The Poetry Center Presents, Other Influences: An Untold History of Feminist Avant-Garde Poetry
Overview
On Thursday, October 16 from 4pm to 5:30pm, please join us in the SFSU Poetry Center — HUM 512 — for readings and conversations with Jennifer Firestone, Brenda Hillman, Cynthia Parker-Ohene, and Tonya M. Foster. Picking up on Other Influences: An Untold History of Feminist Avant-Garde Poetry, these writers will discuss literary influence, poetry, and the now.
The Writers
Brenda Hillman
Brenda Hillman is the author of eleven books of poetry from Wesleyan University Press, the most recent of which is In a Few Minutes Before Later (2022). Her first collection of prose, Three Talks, was published in 2023 by the University of Virginia Press. Hillman has co-edited and co-translated over a dozen books, including At Your Feet by Brazilian poet Ana Cristina Cesar, co-translated with her mother Helen Hillman. A former Chancellor at the Academy of American Poets, Hillman’s recent awards include the Morton Dauwen Zabel Award from the American Academy of Arts and Letters for innovation in literature as well as a Lifetime Achievement Award from Pen (Oakland) in 2025. Hillman is Professor Emerita at Saint Mary’s College of California and currently directs the Poetry Program at Community of Writers; she lives in the Bay Area with her husband Robert Hass.
Near Jenner
I asked the mind for a shape and shape meant nothing;
I asked the soul for help, and some help came:
some wedding-band gold
came around the edges of a sunset,
and I knew that my bride could see forward, behind it;
and all the women I had known
came back from their positions
where they had been hanging the sil
laundry of heaven
upside down by the elastic;
They'd help me find her
though they looked slightly faded from being dead,
as the first wildflowers here—
radish, and the ones they call 'milkmaids'—
look faded when they appear
on the shoulders of the Pacific—
Cynthia Parker-Ohene
Cynthia Parker-Ohene is a poet, therapist, and educator whose work braids together memory, history, and Black ecological thought. She earned her MFA in Creative Writing from Saint Mary’s College of California, where she was a Chester Aaron Scholar. Her debut collection, Daughters of Harriet (The Center for Literary Publishing, 2022), was a Finalist for the 2023 Los Angeles Times Book Prize in Poetry, 2022 Best American Poeety, and has been recognized for its unflinching attention to lineage, resilience, and survival.

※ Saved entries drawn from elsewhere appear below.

import Literature.AlgebraicGeometry.Motives.HirschowitzIyerCurveData
import Literature.AlgebraicGeometry.Resolution.NormalizationInNormal
import Literature.AlgebraicGeometry.Resolution.NormalizationInExtensionGenericPoint
import Literature.AlgebraicGeometry.Resolution.AlterationsCurves
import Literature.AlgebraicGeometry.Resolution.AlterationsDimension
import HarnessLib

/-!
# The parameter curve of the generic strong line (Hirschowitz–Iyer Lemma 2.2, `s = 0`: "we may suppose `Z` projective smooth connected of dimension `r - s`")

Hirschowitz–Iyer 2010, proof of Lemma 2.2 (`s < r`): "By standard arguments, we may suppose that
`Z` is projective smooth connected of dimension `r - s`." For `s = 0`, `r = 1` and a curve
`W = closure {w}` on `Y`, the generic strong line lives over a finite extension `F'` of `K(W)`
(`Motives/HirschowitzIyerCurveData`); the standard argument is to take for `Z` the NORMALISATION of
`W` in `F'` (`Resolution/NormalizationInExtension`, finite over `W` by E. Noether's theorem,
`NoetherFiniteIntegralClosure_holds`): a proper integral curve over `K`, regular (normal of
dimension one: its local rings at closed points are discrete valuation rings), with function field
`F'` presented by the flat quasi-compact preimmersion `Spec F' → Z` onto the generic point — the
shape in which `Motives/GenericFibreRatSpread` spreads cycles from the generic fibre.

* `paramCurve w F'` — `Z = W^{F'}` over `K`; integral, `Z → Spec K` proper and locally of finite type
  (`isProper_paramCurve_hom`), `dim Z = dim W` (`height_genericPoint_paramCurve`);
* `isDiscreteValuationRing_stalk_paramCurve` — `𝒪_{Z,z}` is a DVR for `z ≠ η_Z` when `dim W = 1`;
* `paramGen w F' : Spec F' → Z` over `K` — flat, a preimmersion, quasi-compact, with range `{η_Z}`.

## References

* A. Hirschowitz, J. N. N. Iyer, Contemp. Math. 522 (2010), arXiv:0903.5018, §2 Lemma 2.2 (proof).
  [HirschowitzIyer2010]
* Q. Liu, *Algebraic Geometry and Arithmetic Curves* (2002), Def. 4.1.24, Prop. 4.1.27 (normalisation
  in a finite extension), Prop. 4.1.12 (normal curves are regular). [Liu2002]
-/

noncomputable section

open CategoryTheory AlgebraicGeometry Order
open Literature.AlgebraicGeometry.Resolution

universe u

namespace Literature.AlgebraicGeometry.Motives

section ParamCurve

variable {K : Type u} [Field K] {Y : SchemeOver K} (w : Y.left)
  (F' : Type u) [Field F'] [Algebra (curveField w) F']

/-- **The parameter curve `Z`**: the normalisation of `W = closure {w}` in the extension `F'` of
`K(W)`, over `K` via `Z → W → Y → Spec K`. [cite: HirschowitzIyer2010, §2 Lemma 2.2 (proof)]
[cite: Liu2002, Def. 4.1.24] -/
def paramCurve : SchemeOver K :=
  Over.mk (normalizationInι (curveOf w).left F' ≫ (curveOf w).hom)

/-- `Z` is integral. [folklore] -/
instance isIntegral_paramCurve_left : IsIntegral (paramCurve w F').left :=
  inferInstanceAs (IsIntegral (normalizationIn (curveOf w).left F'))

/-- The normalisation morphism `Z → W` over `K`. [folklore] -/
def paramCurveToCurve : paramCurve w F' ⟶ curveOf w :=
  Over.homMk (normalizationInι (curveOf w).left F') rfl

/-- Unfolding. [folklore] -/
@[simp]
theorem paramCurveToCurve_left : (paramCurveToCurve w F').left = normalizationInι (curveOf w).left F' := rfl

/-- Unfolding of the structure morphism. [folklore] -/
theorem paramCurve_hom : (paramCurve w F').hom = normalizationInι (curveOf w).left F' ≫ (curveOf w).hom := rfl

variable [IsProper Y.hom]

/-- `W → Spec K` is proper (`Y` is). [folklore] -/
instance isProper_curveOf_hom : IsProper (curveOf w).hom :=
  inferInstanceAs (IsProper ((ClosedSubvariety.ofPoint Y.left w).ι ≫ Y.hom))

/-- `W → Spec K` is locally of finite type. [folklore] -/
instance locallyOfFiniteType_curveOf_hom : LocallyOfFiniteType (curveOf w).hom := inferInstance

variable [FiniteDimensional (curveField w) F']

/-- `Z → W` is finite (E. Noether). [cite: Liu2002, Prop. 4.1.27] -/
instance isFinite_paramCurveToCurve_left : IsFinite (paramCurveToCurve w F').left :=
  isFinite_normalizationInι (curveOf w).left F' (curveOf w).hom

/-- `Z → Spec K` is proper. [folklore] -/
instance isProper_paramCurve_hom : IsProper (paramCurve w F').hom := by
  haveI h1 : IsProper (normalizationInι (curveOf w).left F') := by
    haveI : IsFinite (normalizationInι (curveOf w).left F') :=
      inferInstanceAs (IsFinite (paramCurveToCurve w F').left)
    infer_instance
  haveI h2 : IsProper (curveOf w).hom := inferInstance
  exact inferInstanceAs (IsProper (normalizationInι (curveOf w).left F' ≫ (curveOf w).hom))

/-- `Z → Spec K` is locally of finite type. [folklore] -/
instance locallyOfFiniteType_paramCurve_hom : LocallyOfFiniteType (paramCurve w F').hom := inferInstance

/-- `Z` is quasi-compact. [folklore] -/
instance compactSpace_paramCurve_left : CompactSpace (paramCurve w F').left := by
  haveI : QuasiCompact (paramCurve w F').hom := inferInstance
  haveI : CompactSpace ↥(Spec (CommRingCat.of K)) := inferInstanceAs (CompactSpace (PrimeSpectrum K))
  exact QuasiCompact.compactSpace_of_compactSpace (paramCurve w F').hom

/-- **`dim Z = dim W`**: the generic point of `Z` has the height of `w`. [cite: Liu2002, Prop. 4.1.27] -/
theorem height_genericPoint_paramCurve :
    height (genericPoint (paramCurve w F').left) = height w := by
  have halt := isAlteration_normalizationInι (curveOf w).left F' (curveOf w).hom
  have hdim := halt.topologicalKrullDim_eq (curveOf w).hom
  have h1 := Scheme.height_genericPoint (paramCurve w F').left
  have h2 := Scheme.height_genericPoint (curveOf w).left
  have h3 : height (genericPoint (curveOf w).left) = height w := by
    rw [← height_top_ofPoint (X := Y.left) w]
    rfl
  have : (height (genericPoint (paramCurve w F').left) : WithBot ℕ∞) = height (genericPoint (curveOf w).left) := by
    rw [h1, h2]; exact hdim
  rw [← h3]
  exact_mod_cast this

/-- `dim Z ≤ 1` for a curve `W`. [folklore] -/
theorem topologicalKrullDim_paramCurve_le (hw : height w = 1) :
    topologicalKrullDim (paramCurve w F').left ≤ 1 := by
  rw [← Scheme.height_genericPoint, height_genericPoint_paramCurve, hw]
  exact le_rfl

/-- **`Z` is regular**: for a curve `W` the local rings of `Z` at points other than the generic
point are discrete valuation rings. [cite: Liu2002, Prop. 4.1.12] -/
theorem isDiscreteValuationRing_stalk_paramCurve (hw : height w = 1) {z : (paramCurve w F').left}
    (hz : z ≠ genericPoint (paramCurve w F').left) :
    IsDiscreteValuationRing ((paramCurve w F').left.presheaf.stalk z) := by
  haveI : IsLocallyNoetherian (curveOf w).left := LocallyOfFiniteType.isLocallyNoetherian (curveOf w).hom
  haveI : LocallyOfFiniteType (normalizationInι (curveOf w).left F') :=
    inferInstanceAs (LocallyOfFiniteType (paramCurveToCurve w F').left)
  haveI : IsLocallyNoetherian (normalizationIn (curveOf w).left F') :=
    LocallyOfFiniteType.isLocallyNoetherian (normalizationInι (curveOf w).left F')
  exact isDiscreteValuationRing_stalk_of_dim_le_one
    (fun x => isIntegrallyClosed_stalk_normalizationIn (curveOf w).left F' x)
    (topologicalKrullDim_paramCurve_le w F' hw) hz

/-! ### The generic point `Spec F' → Z` -/

variable [Algebra K F'] [IsScalarTower K (curveField w) F']

omit [IsProper Y.hom] [FiniteDimensional (curveField w) F'] in
/-- `Spec F' → Z → Spec K` is `Spec` of the structure map. [folklore] -/
theorem toNormalization_comp_paramCurve_hom :
    (fromSpecExtension (curveOf w).left F').toNormalization ≫ (paramCurve w F').hom =
      Spec.map (CommRingCat.ofHom (algebraMap K F')) := by
  change (fromSpecExtension (curveOf w).left F').toNormalization ≫
    (fromSpecExtension (curveOf w).left F').fromNormalization ≫ (curveOf w).hom = _
  rw [Scheme.Hom.toNormalization_fromNormalization_assoc]
  change (Spec.map (CommRingCat.ofHom (algebraMap (curveField w) F')) ≫
    (curveOf w).left.fromSpecStalk (genericPoint (curveOf w).left)) ≫ (curveOf w).hom = _
  rw [Category.assoc, CurvePlaces.fromSpecStalk_comp_hom, ← Spec.map_comp, ← CommRingCat.ofHom_comp,
    ← IsScalarTower.algebraMap_eq K (curveField w) F']

/-- **The generic point of `Z`** as a `K`-morphism `Spec F' → Z`. [folklore] -/
def paramGen : specOver K F' ⟶ paramCurve w F' :=
  Over.homMk (fromSpecExtension (curveOf w).left F').toNormalization
    (toNormalization_comp_paramCurve_hom w F')

omit [IsProper Y.hom] [FiniteDimensional (curveField w) F'] in
/-- Unfolding. [folklore] -/
@[simp]
theorem paramGen_left : (paramGen w F').left = (fromSpecExtension (curveOf w).left F').toNormalization := rfl

omit [IsProper Y.hom] [FiniteDimensional (curveField w) F'] in
/-- `Spec F' → Z` hits exactly the generic point. [folklore] -/
theorem range_paramGen : Set.range (paramGen w F').left = {genericPoint (paramCurve w F').left} :=
  range_toNormalization (curveOf w).left F'

omit [IsProper Y.hom] [FiniteDimensional (curveField w) F'] in
/-- `Spec F' → Z` is flat. [folklore] -/
instance flat_paramGen : Flat (paramGen w F').left := flat_toNormalization (curveOf w).left F'

omit [IsProper Y.hom] in
/-- `Spec F' → Z` is a preimmersion (`K(Z) = F'`). [cite: Liu2002, Def. 4.1.24] -/
instance isPreimmersion_paramGen : IsPreimmersion (paramGen w F').left :=
  isPreimmersion_toNormalization (curveOf w).left F'

omit [IsProper Y.hom] [FiniteDimensional (curveField w) F'] in
/-- `Spec F' → Z` is quasi-compact. [folklore] -/
instance quasiCompact_paramGen : QuasiCompact (paramGen w F').left := by
  refine ⟨fun U _ _ => ?_⟩
  haveI : Finite ↥((specOver K F').left) := inferInstanceAs (Finite (PrimeSpectrum F'))
  exact (Set.toFinite _).isCompact

end ParamCurve

end Literature.AlgebraicGeometry.Motives

end
import Summits.ResolutionOfSingularities.ResolutionOfSingularities.Theorems.FrobeniusLadderFInjectiveMacaulayficationPencilFedder
import Summits.ResolutionOfSingularities.ResolutionOfSingularities.Theorems.FrobeniusLadderFInjectiveMacaulayficationPencilIntegral
import Summits.ResolutionOfSingularities.ResolutionOfSingularities.Theorems.FrobeniusLadderFInjectiveMacaulayficationPencilBlowupLocalCharts
import HarnessLib

/-!
# BED Ω, GLOBAL PATCH (g-b), F4 (c) GLUE, ALGEBRA OF THE PENCIL RINGS OVER A HYPERSURFACE CHART RING `A = k[y]/(g)`: `A[X]/(ūX − v̄) ≅ k[X₀, y]/(g⁺, u⁺X₀ − v⁺)`, its CM clause at every
# prime from ✓ `CICodimTwoCM`, and the regular-pair bookkeeping in `A`
# (crux `FInjectiveMacaulayfication` stmt-ResolutionOfSingularities-15315, chain w45a; res-L1-w45a-plan-1 BOOKED 2026-08-29T08:08:13Z «F4(c) GLUE»; seat res-L1-w45a-stub-3 g14)

[OURS · L1 W4.5a] Support file (`--supports stmt-ResolutionOfSingularities-15315 --as helper`); theorems only; GENERIC (any field `k`, any `g, u, v ∈ k[y₁..y_n]`); no named fact; NOT a statement of
any manuscript; nothing of the crux is proved. AI-written (AI review is weaker than expert review).

These are the ring-level inputs of ✓p709719 `PencilBlowupLocalCharts.cmCl_stalk_of_pair` when the affine open is a toric chart `Γ(X̃, U_c) ≅ k[y]/(θ_c)` (✓ `MonomialChartSections`):
* §1 `exists_ringEquiv_pencilQuot_finSucc` — for `Φ : A ≅ k[y]/(g)` with `Φ u = ū₀`, `Φ v = v̄₀`: `A[X]/(uX − v) ≅ k[Y₀..Y_n]/(g⁺, u₀⁺·Y₀ − v₀⁺)` (`q⁺ = rename Fin.succ q`; through Mathlib
  `MvPolynomial.finSuccEquiv`, as in ✓ `PencilIntegral.pencilChart_isPrime`; stated for an abstract `A` — e.g. `A = Γ(X̃, U_c)` — because the type `(k[y]/(g))[X]/…` does not elaborate);
  `prime_rename_succ`, `pderiv_zero_rename_succ`, `not_dvd_pencil_rename_succ`, ★ `cmCl_localization_pencilQuot` — for `g` prime with `g ∤ u₀`, EVERY localization of `A[X]/(uX − v)` satisfies the
  CM clause (✓ `CICodimTwoCM.cmCl_localization_of_prime_of_not_dvd` + ✓ `PencilFedder.not_dvd_pencil_of_not_dvd`) — exactly the hypotheses `hW`/`hU` of ✓p709719 `cmCl_stalk_of_pair`.
* §2 bookkeeping in the domain `A = k[y]/(g)`: `mk_mem_nonZeroDivisors`, `not_dvd_monomial_of_forall_not_X_dvd`, `not_X_dvd_of_constantCoeff_ne_zero`, ★ `regularPair_of_isPrime`
  (`(v̄, ū)` is a regular pair as soon as `(g, v)` is a prime ideal not containing `u`) and `regularPair_symm` (in a domain, `(u, v)` regular ⇒ `(v, u)` regular).
[folklore; cite: Matsumura1987, Thm. 17.4; StacksProject, Tag 0BIQ]
-/

set_option linter.dupNamespace false

noncomputable section

open MvPolynomial Polynomial

namespace Summit.ResolutionOfSingularities.ResolutionOfSingularities.Theorems.FInjectiveMacaulayfication.PencilQuotFinSucc

open Summit.ResolutionOfSingularities.ResolutionOfSingularities.Theorems.FInjectiveMacaulayfication
open SliceableCentre

variable (k : Type) [Field k] {n : ℕ}

/-! ## §1 `A[X]/(uX − v) ≅ k[Y₀..Y_n]/(g⁺, u₀⁺Y₀ − v₀⁺)` for `A ≅ k[y]/(g)`, and its CM clause -/

/-- **`A[X]/(uX − v) ≅ k[Y₀, Y₁, …, Y_n]/(g⁺, u₀⁺·Y₀ − v₀⁺)`** for a ring `A` identified with `k[y]/(g)` by `Φ` (`Φ u = ū₀`, `Φ v = v̄₀`; `q⁺ = rename Fin.succ q`, the pencil variable is `Y₀`).
(The type `(k[y]/(g))[X]/…` itself is avoided: its instances do not elaborate.) [folklore; cite: StacksProject, Tag 0BIQ] -/
theorem exists_ringEquiv_pencilQuot_finSucc {A : Type} [CommRing A] (g : MvPolynomial (Fin n) k) (Φ : A ≃+* (MvPolynomial (Fin n) k ⧸ Ideal.span {g}))
    (u v : A) (u₀ v₀ : MvPolynomial (Fin n) k) (hu : Φ u = Ideal.Quotient.mk (Ideal.span {g}) u₀) (hv : Φ v = Ideal.Quotient.mk (Ideal.span {g}) v₀) :
    Nonempty ((A[X] ⧸ Ideal.span {Polynomial.C u * Polynomial.X - Polynomial.C v}) ≃+*
      (MvPolynomial (Fin (n + 1)) k ⧸ Ideal.span {rename Fin.succ g, rename Fin.succ u₀ * MvPolynomial.X 0 - rename Fin.succ v₀})) := by
  classical
  set φ : MvPolynomial (Fin n) k →+* A := (Φ.symm : (MvPolynomial (Fin n) k ⧸ Ideal.span {g}) →+* A).comp (Ideal.Quotient.mk (Ideal.span {g})) with hφ
  have hφsurj : Function.Surjective φ := Φ.symm.surjective.comp Ideal.Quotient.mk_surjective
  have hkerφ : RingHom.ker φ = Ideal.span {g} := by
    ext q
    rw [RingHom.mem_ker, hφ, RingHom.comp_apply, RingHom.coe_coe, map_eq_zero_iff _ Φ.symm.injective, Ideal.Quotient.eq_zero_iff_mem]
  have hφu : φ u₀ = u := by rw [hφ, RingHom.comp_apply, RingHom.coe_coe, ← hu, RingEquiv.symm_apply_apply]
  have hφv : φ v₀ = v := by rw [hφ, RingHom.comp_apply, RingHom.coe_coe, ← hv, RingEquiv.symm_apply_apply]
  set e := MvPolynomial.finSuccEquiv k n with he
  set ψ : MvPolynomial (Fin (n + 1)) k →+* A[X] := (Polynomial.mapRingHom φ).comp (e : MvPolynomial (Fin (n + 1)) k →+* (MvPolynomial (Fin n) k)[X]) with hψ
  have hψsurj : Function.Surjective ψ := (Polynomial.map_surjective φ hφsurj).comp e.surjective
  have hφG : φ g = 0 := by rw [← RingHom.mem_ker, hkerφ]; exact Ideal.mem_span_singleton_self g
  have hψG : ψ (rename Fin.succ g) = 0 := by
    simp only [hψ, RingHom.coe_comp, Function.comp_apply, RingHom.coe_coe, he, PencilIntegral.finSuccEquiv_rename_succ, Polynomial.coe_mapRingHom, Polynomial.map_C, hφG, map_zero]
  have hψL : ψ (rename Fin.succ u₀ * MvPolynomial.X 0 - rename Fin.succ v₀) = Polynomial.C u * Polynomial.X - Polynomial.C v := by
    simp only [hψ, RingHom.coe_comp, Function.comp_apply, RingHom.coe_coe, map_sub, map_mul, he, PencilIntegral.finSuccEquiv_rename_succ, MvPolynomial.finSuccEquiv_X_zero,
      Polynomial.coe_mapRingHom, Polynomial.map_C, Polynomial.map_X, hφu, hφv]
  have hker : RingHom.ker ψ = Ideal.span {rename Fin.succ g} := by
    apply le_antisymm
    · intro q hq
      rw [RingHom.mem_ker, hψ, RingHom.comp_apply, ← RingHom.mem_ker, Polynomial.ker_mapRingHom, hkerφ, Ideal.map_span, Set.image_singleton,
        Ideal.mem_span_singleton'] at hq
      obtain ⟨w, hw⟩ := hq
      rw [Ideal.mem_span_singleton']
      refine ⟨e.symm w, ?_⟩
      apply e.injective
      rw [map_mul, e.apply_symm_apply, he, PencilIntegral.finSuccEquiv_rename_succ]
      exact hw
    · rw [Ideal.span_le, Set.singleton_subset_iff]; exact hψG
  set π := Ideal.Quotient.mk (Ideal.span {Polynomial.C u * Polynomial.X - Polynomial.C v}) with hπ
  have hΨsurj : Function.Surjective (π.comp ψ) := Ideal.Quotient.mk_surjective.comp hψsurj
  have hkerΨ : RingHom.ker (π.comp ψ) = Ideal.span {rename Fin.succ g, rename Fin.succ u₀ * MvPolynomial.X 0 - rename Fin.succ v₀} := by
    rw [← RingHom.comap_ker, hπ, Ideal.mk_ker, ← hψL, ← Set.image_singleton, ← Ideal.map_span, Ideal.comap_map_of_surjective ψ hψsurj, ← RingHom.ker_eq_comap_bot, hker,
      ← Ideal.span_union, Set.singleton_union, Set.pair_comm]
  exact ⟨(RingHom.quotientKerEquivOfSurjective hΨsurj).symm.trans (Ideal.quotEquivOfEq hkerΨ)⟩

/-- `G` prime in `k[y₁..y_n]` ⇒ `G⁺ = G(Y₁, …, Y_n)` prime in `k[Y₀..Y_n]` (`G⁺ = C G` in `k[y][Y₀]`, Mathlib `Polynomial.prime_C_iff`). [folklore] -/
theorem prime_rename_succ {G : MvPolynomial (Fin n) k} (hG : Prime G) : Prime (rename Fin.succ G : MvPolynomial (Fin (n + 1)) k) := by
  rw [← MulEquiv.prime_iff (MvPolynomial.finSuccEquiv k n), PencilIntegral.finSuccEquiv_rename_succ]
  exact Polynomial.prime_C_iff.mpr hG

/-- `∂/∂Y₀` kills `q⁺ = rename Fin.succ q`. [bookkeeping] -/
theorem pderiv_zero_rename_succ (q : MvPolynomial (Fin n) k) : pderiv 0 (rename Fin.succ q : MvPolynomial (Fin (n + 1)) k) = 0 := by
  classical
  induction q using MvPolynomial.induction_on with
  | C c => rw [rename_C, pderiv_C]
  | add p q hp hq => rw [map_add, map_add, hp, hq, add_zero]
  | mul_X p i hp => rw [map_mul, rename_X, Derivation.leibniz, hp, pderiv_X, Pi.single_eq_of_ne (Fin.succ_ne_zero i), smul_zero, smul_zero, add_zero]

/-- `g ∤ u₀` ⇒ `g⁺ ∤ u₀⁺·Y₀ − v₀⁺` (all three free of `Y₀`; ✓ `PencilFedder.not_dvd_pencil_of_not_dvd`). [folklore] -/
theorem not_dvd_pencil_rename_succ (g u₀ v₀ : MvPolynomial (Fin n) k) (hgu : ¬ g ∣ u₀) :
    ¬ (rename Fin.succ g : MvPolynomial (Fin (n + 1)) k) ∣ rename Fin.succ u₀ * MvPolynomial.X 0 - rename Fin.succ v₀ := by
  refine PencilFedder.not_dvd_pencil_of_not_dvd k 0 _ _ _ (pderiv_zero_rename_succ k g) (pderiv_zero_rename_succ k u₀) (pderiv_zero_rename_succ k v₀) fun h => hgu ?_
  have h' := map_dvd (MvPolynomial.finSuccEquiv k n : MvPolynomial (Fin (n + 1)) k →+* (MvPolynomial (Fin n) k)[X]) h
  rw [RingHom.coe_coe, PencilIntegral.finSuccEquiv_rename_succ, PencilIntegral.finSuccEquiv_rename_succ] at h'
  have h0 := (Polynomial.C_dvd_iff_dvd_coeff _ _).mp h' 0
  rwa [Polynomial.coeff_C_zero] at h0

/-- ★ **EVERY LOCALIZATION OF `A[X]/(uX − v)` SATISFIES THE CM CLAUSE** when `A ≅ k[y]/(g)` with `g` prime, `u ↦ ū₀`, `v ↦ v̄₀` and `g ∤ u₀` (a codimension-2 complete intersection in `k[Y₀..Y_n]`,
✓ `CICodimTwoCM.cmCl_localization_of_prime_of_not_dvd`). [folklore; cite: Matsumura1987, Thm. 17.4] -/
theorem cmCl_localization_pencilQuot {A : Type} [CommRing A] (g : MvPolynomial (Fin n) k) (Φ : A ≃+* (MvPolynomial (Fin n) k ⧸ Ideal.span {g}))
    (u v : A) (u₀ v₀ : MvPolynomial (Fin n) k) (hu : Φ u = Ideal.Quotient.mk (Ideal.span {g}) u₀) (hv : Φ v = Ideal.Quotient.mk (Ideal.span {g}) v₀)
    (hg : Prime g) (hgu : ¬ g ∣ u₀) (Q : Ideal (A[X] ⧸ Ideal.span {Polynomial.C u * Polynomial.X - Polynomial.C v})) [Q.IsPrime] :
    CMCl (Localization.AtPrime Q) := by
  obtain ⟨e⟩ := exists_ringEquiv_pencilQuot_finSucc k g Φ u v u₀ v₀ hu hv
  exact PencilBlowupLocalCharts.cmCl_localization_of_ringEquiv e
    (fun Q' _ => CICodimTwoCM.cmCl_localization_of_prime_of_not_dvd k _ _ (prime_rename_succ k hg) (not_dvd_pencil_rename_succ k g u₀ v₀ hgu) Q') Q

/-! ## §2 Bookkeeping in the domain `A = k[y]/(g)` -/

variable {k}

/-- A class `q̄` with `g ∤ q` is a non-zero-divisor of the domain `k[y]/(g)` (`g` prime). [folklore] -/
theorem mk_mem_nonZeroDivisors {g q : MvPolynomial (Fin n) k} (hg : Prime g) (hq : ¬ g ∣ q) :
    Ideal.Quotient.mk (Ideal.span {g}) q ∈ nonZeroDivisors (MvPolynomial (Fin n) k ⧸ Ideal.span {g}) := by
  haveI : (Ideal.span {g}).IsPrime := (Ideal.span_singleton_prime hg.ne_zero).mpr hg
  haveI : IsDomain (MvPolynomial (Fin n) k ⧸ Ideal.span {g}) := Ideal.Quotient.isDomain _
  refine mem_nonZeroDivisors_of_ne_zero fun h => hq ?_
  rwa [Ideal.Quotient.eq_zero_iff_mem, Ideal.mem_span_singleton] at h

/-- A polynomial with nonzero constant coefficient is divisible by no variable. [folklore] -/
theorem not_X_dvd_of_constantCoeff_ne_zero {g : MvPolynomial (Fin n) k} (hg0 : constantCoeff g ≠ 0) (i : Fin n) : ¬ (X i ∣ g) := by
  rintro ⟨q, rfl⟩
  exact hg0 (by simp)

/-- A prime `g` divisible by no variable divides no monomial. [folklore] -/
theorem not_dvd_monomial_of_forall_not_X_dvd {g : MvPolynomial (Fin n) k} (hg : Prime g) (hcop : ∀ i : Fin n, ¬ (X i ∣ g)) (M : Fin n →₀ ℕ) :
    ¬ g ∣ monomial M (1 : k) := by
  classical
  rw [monomial_eq, MvPolynomial.C_1, one_mul, Finsupp.prod_fintype _ _ (fun i => by simp)]
  intro h
  obtain ⟨i, -, hi⟩ := (Prime.dvd_finsetProd_iff hg _).mp h
  have hX : g ∣ X i := hg.dvd_of_dvd_pow hi
  exact hcop i (hg.irreducible.dvd_symm (MvPolynomial.X_prime (R := k) (i := i)).irreducible hX)

/-- ★ **REGULAR PAIR FROM A PRIME PAIR IDEAL**: if `(g, v)` is a prime ideal of `k[y]` not containing `u`, then `ū` is regular modulo `v̄` in `k[y]/(g)`: `v̄ ∣ r·ū ⇒ v̄ ∣ r`.
[folklore; cite: Matsumura1987, Thm. 17.4] -/
theorem regularPair_of_isPrime {g u v : MvPolynomial (Fin n) k} (hP : (Ideal.span {g, v}).IsPrime) (hu : u ∉ Ideal.span {g, v}) :
    ∀ r : MvPolynomial (Fin n) k ⧸ Ideal.span {g}, Ideal.Quotient.mk (Ideal.span {g}) v ∣ r * Ideal.Quotient.mk (Ideal.span {g}) u →
      Ideal.Quotient.mk (Ideal.span {g}) v ∣ r := by
  intro r hr
  obtain ⟨r, rfl⟩ := Ideal.Quotient.mk_surjective r
  obtain ⟨s, hs⟩ := hr
  obtain ⟨s, rfl⟩ := Ideal.Quotient.mk_surjective s
  rw [← map_mul, ← map_mul, Ideal.Quotient.eq, Ideal.mem_span_singleton] at hs
  obtain ⟨c, hc⟩ := hs
  -- `r·u ∈ (g, v)`, a prime not containing `u` ⇒ `r ∈ (g, v)` ⇒ `v̄ ∣ r̄`
  have hru : r * u ∈ Ideal.span {g, v} := by
    rw [show r * u = c * g + s * v by linear_combination hc]
    exact Ideal.add_mem _ (Ideal.mul_mem_left _ _ (Ideal.subset_span (by simp))) (Ideal.mul_mem_left _ _ (Ideal.subset_span (by simp)))
  have hr' : r ∈ Ideal.span {g, v} := (hP.mem_or_mem hru).resolve_right hu
  obtain ⟨a, b, hab⟩ := Ideal.mem_span_pair.mp hr'
  refine ⟨Ideal.Quotient.mk _ b, ?_⟩
  rw [← map_mul, Ideal.Quotient.eq, Ideal.mem_span_singleton]
  exact ⟨a, by linear_combination -hab⟩

/-- In a domain, «`u` regular modulo `v`» implies «`v` regular modulo `u`» (for `v ≠ 0`): `u ∣ r·v ⇒ u ∣ r`. [folklore] -/
theorem regularPair_symm {A : Type} [CommRing A] [IsDomain A] {u v : A} (hv : v ≠ 0) (h : ∀ r : A, v ∣ r * u → v ∣ r) :
    ∀ r : A, u ∣ r * v → u ∣ r := by
  intro r ⟨s, hs⟩
  -- `r v = u s` ⇒ `v ∣ s u` ⇒ `v ∣ s`, `s = v t` ⇒ `r v = u v t` ⇒ `r = u t`
  obtain ⟨t, rfl⟩ := h s ⟨r, by linear_combination -hs⟩
  exact ⟨t, mul_right_cancel₀ hv (by linear_combination hs)⟩

end Summit.ResolutionOfSingularities.ResolutionOfSingularities.Theorems.FInjectiveMacaulayfication.PencilQuotFinSucc

end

Her honors include the San Francisco Foundation/Nomadic Press Poetry Prize, as well as awards and fellowships supporting her ongoing literary and community work. She has been supported by the Virginia Center for the Arts, Juniper, Tin House, and Callaloo, among others. Parker-Ohene’s writing has appeared in leading journals and anthologies, and she continues to explore the intersections of oral history, land memory, and collective healing through poetry and interdisciplinary practice.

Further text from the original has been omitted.